You've actually identified a different issue. If you paid someone $2,400 or more in 2024 as a household employee, you're required to provide a W-2 and pay employer taxes. Without the payroll service, you should have been handling this yourself by getting an EIN, filing Schedule H with your return, etc. Since you didn't treat them as a household employee for tax purposes, they will indeed likely be classified as self-employed based on the 1099-K they'll receive from Venmo (since you exceeded the $5,000 threshold). At this point, they will need to pay self-employment taxes.

0 coins

Grace Thomas

•

@e6cbb7815e22 You may want to consider consulting with a tax professional about potentially filing a corrected return or amended paperwork to properly classify your house cleaner as a household employee retroactively. While it's more complicated now, it might save your cleaner from having to pay the full self-employment tax burden. You could still file Schedule H with your 2024 return to report the household employee wages and pay the employer portion of Social Security and Medicare taxes. You'd also need to issue a W-2 (even though it's late) and potentially pay some penalties, but this could be much less costly for your cleaner than them having to pay both the employee and employer portions of Social Security/Medicare taxes as self-employed. The key question is whether correcting this classification now would be worth the penalty fees versus having your cleaner pay the higher self-employment taxes. A tax professional familiar with household employee rules could help you run the numbers.

0 coins

This is a great discussion that highlights how confusing the intersection of payment app reporting and household employee taxes can be! One thing I'd add is that if you're ever in doubt about whether your babysitter received a 1099-K, you can actually check with them in January/February when tax documents are being sent out. Since you have a good relationship (they're a friend), a quick "Hey, did you get any tax forms from Venmo?" conversation could help you both prepare for tax season. Also, for anyone reading this thread who might be in a similar situation in the future - consider asking your payroll service about their payment options before assuming there are extra fees.
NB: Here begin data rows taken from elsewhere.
import Summits.BirchSwinnertonDyer.Rank1Residual.X2.RankOneCertificateExact
import Summits.BirchSwinnertonDyer.Rank1Residual.X2.RankOne
import Literature.NumberTheory.EllipticCurves.Disegni2020.PAdicBSDRankOneNonsplit
import HarnessLib

/-!
# Class X2, rank `1` (sub-cell X2c = residual class O9): the CLASS-CLOSURE sub-partition, the typed
# leading-term statements at `p ‖ N`, and the NON-SPLIT half at main-conjecture level from a
# PUBLISHED theorem (cell `b2b-bsdres`, lane CLASS-CLOSURE, seat `cc-typer-6`)

HONEST FRAMING (run/shared/lean/b2b/bsd-rank1-residual/, verbatim in every file): the goal of the
cell is to DELETE the COMBINATION-SHAPED residual classes of the Birch–Swinnerton-Dyer formula for
ALL analytic-rank `≤ 1` elliptic curves over `ℚ` — "full BSD formula for every rank `≤ 1` curve in
class `C`" assembled STRICTLY from published theorems — so that the rank-`≤ 1` remainder becomes
exactly the CONSTRUCTION-SHAPED classes, which are TYPED (missing-input `Prop`s), NOT attempted.
This is not "finishing BSD". Research routes; NO CLAIM BEYOND STATED CLASSES; census output is
EVIDENCE, never a Literature fact; nothing here changes a label; X2c stays CONSTRUCTION-SHAPED until
the referee rules. Definitions = the sub-partition predicates and two typed statements (nothing
asserted); theorems over the tree's existing PUBLISHED named facts BY NAME plus ONE newly vendored
published theorem (`Disegni2020.padicBSD_rankOne_nonsplitMult`, Kyoto J. Math. 60 (2020) Thm. 4).

## Class O9 (RESIDUAL-MAP §I; CLASS-CLOSURE-PLAN §3.7) = `X2.CellC W p := r_an = 1 ∧ ClassX2 W p`
(`p` odd, `E[p]` reducible, `p ‖ N`; sweep 12 665 pairs, 12 106 at `p = 3`; window 373 ‖ 705).

### (b) OBSTRUCTION ANATOMY → SUB-PARTITION (tree predicates only: `CellC`, the split / non-split
### bit `W.HasSplitMultiplicativeReductionAtPrime p`, the Greenberg–Vatsal parity `GVPar W p`)

| sub-cell (def below) | neighbouring PUBLISHED proof, the hypothesis that FAILS on X2c, and what replaces it | closing statement in the kernel |
|---|---|---|
| `CellCNonsplitGV` (ψ odd, `a_p = −1`) | Perrin-Riou 1987 Cor. 1.8 (leading terms; fails `p ∤ N`) ↦ **Disegni 2020 Thm. 4** (non-split `p ‖ N`, any image: HOLDS); Skinner 2016 Thm. A (MC; fails (irr)+(ram)) ↦ Greenberg–Vatsal 2000 at `p ‖ N` (`GVPar`: HOLDS, flag `GV00-mult-asserted`) | **`bsdp_of_cellC_of_not_split_of_gvPar_of_schneider`: BSD(E,p) modulo the per-pair SCHNEIDER CERTIFICATE only** — VERBATIM-EXTENSION PART, to provers/instruments (certificate `ord_{T=0} L_p(E,T) = 1`, no height, no Heegner point) |
| `CellCNonsplitNotGV` (ψ even, `a_p = −1`) | as above for the leading terms; MC: GV fails (parity) ↦ route G per pair (`mazurMainConjectureAt_of_coveredRelative_of_not_split`: CGS 2025 Thm. A on a congruent good relative + one λ-certificate; 224/254 window pairs at `3` have a covered relative below 2·10⁴) | `bsdp_of_cellC_of_not_split_of_mazurMainConjectureAt_of_schneider`: BSD(E,p) ⇐ Mazur's MC at the pair + Schneider certificate; irreducible residue = Mazur's MC at a non-split multiplicative Eisenstein pair of this parity (`X2.MazurMainConjectureAt`, typed) — OR the anticyclotomic display alone (`bsdp_of_cellC_of_not_gvPar_of_rankOneDisplay`, partner CLOSED in X2a) |
| `CellCSplitGV` (ψ odd, `a_p = +1`) | Perrin-Riou ↦ exceptional-zero leading term: in print ONLY up to `ℚ^×` or under "`E[p]` irreducible" (Disegni Thm. 4 second clause ⇐ Venerucci 2016, `p ≥ 5`): FAILS (reducible); MC: GV HOLDS (flag) | `bsdp_of_cellC_of_split_of_mazurMainConjectureAt_of_exceptionalLeadingTerm` with `hMC` from GV: BSD(E,p) ⇐ Schneider certificate + the typed `O9.ExceptionalLeadingTermAt` (EVIDENCE: census 453/453) — irreducible residue = the exact exceptional-zero rank-one leading term for reducible `E[p]` |
| `CellCSplitNotGV` (ψ even, `a_p = +1`) | leading term as above (FAILS); MC: nothing in print or per pair at a split prime (route G is non-split only) | BSD(E,p) ⇐ `X2.MazurMainConjectureAt` + Schneider + `O9.ExceptionalLeadingTermAt`; or the anticyclotomic display alone (partner CLOSED) — both residues CONSTRUCTION |

Exhaustive and disjoint: `cellC_cases`. The anticyclotomic route (CGLS 2022 Thm. 5.3.1 shape at `p ‖ N`:
`X2.RankOneDisplay` / `X2.HeegnerIndexIdentity`, Keller–Yin Thm. 5.0.4 PRE + control + BDP at `p ‖ N`,
"written by no one") is UNCHANGED by this file and remains the route on the ψ-even cells.

### (a) STATEMENT DISCOVERY — typed targets with their evidence
* `O9.LeadingTermNonsplitAt W p` — the class-wide form of the per-pair certificate `hordL ∧ hcert` of
  `certificate_iff_schneider_and_bsdp_of_mazurMainConjectureAt_nonsplit` modulo Schneider. A THEOREM in
  print: `leadingTermNonsplitAt_of_disegni` derives it from the vendored fact. Census (instrumentation,
  not a proof): bsd-formula-census X11-REPORT v3 (2026-08-21T04:22Z, `run/shared/lean/ttrl/bsd-formula-
  census/X11-REPORT.md`; fit `x11/N1000/FIT_j115014.json` sha256-16 `893f2842`), cell `r1_nonsplit`:
  `L_p′(E,𝟙)/(Reg_p·Ш_an∏c_ℓ/#T²) = (1 − ã⁻¹)·c_∞ = 2c_∞` on 507/507 pairs (train 332, HELD-OUT 175/175),
  including all 6 pairs with reducible `E[3]` (image 3B, "outside census3"); LEADERBOARD status
  `claimed` (second scorer pending, PLAN §1 2h).
* `O9.ExceptionalLeadingTermAt W p` (`@[conjecture]`) — the split twin (`ord_{T=0} L = 2`,
  `ord_p(ϖ·[T²]L·log_p(γ)²·#tors²) = ord_p(𝓛_p·∏c·Reg_p) + ord_p #Ш_an`), STATED in print as the
  exceptional case of the Mazur–Tate–Teitelbaum `p`-adic BSD conjecture (MTT 1986 §II.10; Disegni 2020
  Conj. (BSD_p) with `r̃ = 2`); a theorem in print only for irreducible `E[p]`, `p ≥ 5`, with a second
  multiplicative prime (Disegni Thm. 4 ⇐ Venerucci 2016) — NOT on X2. EVIDENCE: X11-REPORT v3 cell
  `r1_split`: `(L_p″(E,𝟙)/2)/(Reg_p·Ш_an∏c_ℓ/#T²) = 𝓛_p·c_∞` on 453/453 (train 294, HELD-OUT 159/159),
  including all 18 pairs with reducible `E[3]`; status `claimed`. Nothing asserted.

### (c) TRANSPORT (kernel statements already in the tree; cited, not restated)
* isogeny — Cassels: `X2.bsdp_of_isIsogenous_of_bsdp`, `X2.CellC.of_isIsogenous` (`X2/RankOneManin.lean`):
  an isogeny NEVER leaves X2c (the class predicate is isogeny-invariant); it changes only the per-pair
  certificate data (`#Ш_an`, `c_p`, `#tors`, Manin) — instrumentation, not closure;
* quadratic twist — `classX2_twist`, `pPartRankZero_twist_of_not_gvPar` (`X2/RankOne.lean`): the
  CGLS partner `E^K` is X2 ∩ {r = 0} of the OPPOSITE parity, CLOSED (X2a) iff `¬GVPar W p`; the transport
  statement needed is the display `X2.RankOneDisplay` (typed);
* level-lowering congruence — route G (`X2/CongruenceTransfer*.lean`): Mazur's MC at a NON-split X2
  pair from a congruent covered relative + λ-certificate; composes with
  `bsdp_of_cellC_of_not_split_of_mazurMainConjectureAt_of_schneider` below (rank one now reachable);
* base change — none in print at an Eisenstein `p ‖ N`.

POINTER (not this class): the vendored fact is image-agnostic, so the same composition serves X11b ∩
{non-split} (N8/O2) with Skinner 2016 Thm. A ((ram)) in place of `hMC` — `Typed.X11.bsdp_of_thmA_nonsplit_
of_certificate`'s `hcert` becomes a theorem modulo Schneider; handed to cc-typer-3 / x11b3 in TYPING.md.

References: [Disegni2020] Thm. 4, Conj. (BSD_p); [Disegni2017] Thm. B; [MazurTateTeitelbaum1986Invent]
§II.10; [SteinWuthrich2013] Thm. 6.1, §4.2; [GreenbergVatsal2000] Thm. (1.3), pp. 14–15; [Wuthrich2014]
Thm. 16; [CastellaGrossiSkinner2025] Thm. A; [CastellaEtAl2021] Thm. 5.3.1; [Venerucci2015] p. 2;
[Miller2011LMS] Def. 1.1; CLASS-CLOSURE-PLAN.md §3.7; RESIDUAL-MAP.md §I O9, §C.
-/

set_option autoImplicit false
Many services now offer free or low-cost direct deposit specifically because it avoids these payment app reporting complications. The $5,000 threshold for 2024 that Andre mentioned is definitely key information. The IRS has been flip-flopping on the 1099-K thresholds for payment apps, so it's worth checking the current rules each year rather than assuming they stayed the same.

0 coins

This is really helpful advice about checking with the babysitter directly! As someone new to hiring household help, I appreciate how this thread breaks down all the different scenarios that can come up. One question - if someone is using a payroll service but paying through Venmo like the original poster, should they give their babysitter a heads up about the potential for receiving both forms? It seems like it would be considerate to let them know they might need to handle both a W-2 and possibly a 1099-K on their tax return, especially if they're not expecting it. Also, the point about checking payment options with the payroll service is spot on. I'm planning to hire a regular babysitter soon and will definitely ask about direct deposit options upfront to avoid this whole situation.

0 coins

Absolutely agree about giving the babysitter a heads up! When I was dealing with a similar situation last year, I wished my employer had warned me about the potential for multiple tax forms. It would have saved me a lot of confusion when I got both documents. I think a simple conversation like "Hey, just so you know, you'll definitely get a W-2 from our payroll service, but you might also get a 1099-K from Venmo since we paid you through there. If you get both, here's what our research says about how to handle it..." would be really considerate. It also gives the employee a chance to ask questions or even request a different payment method for future work if they prefer to avoid the complexity. Communication really is key with these tax situations!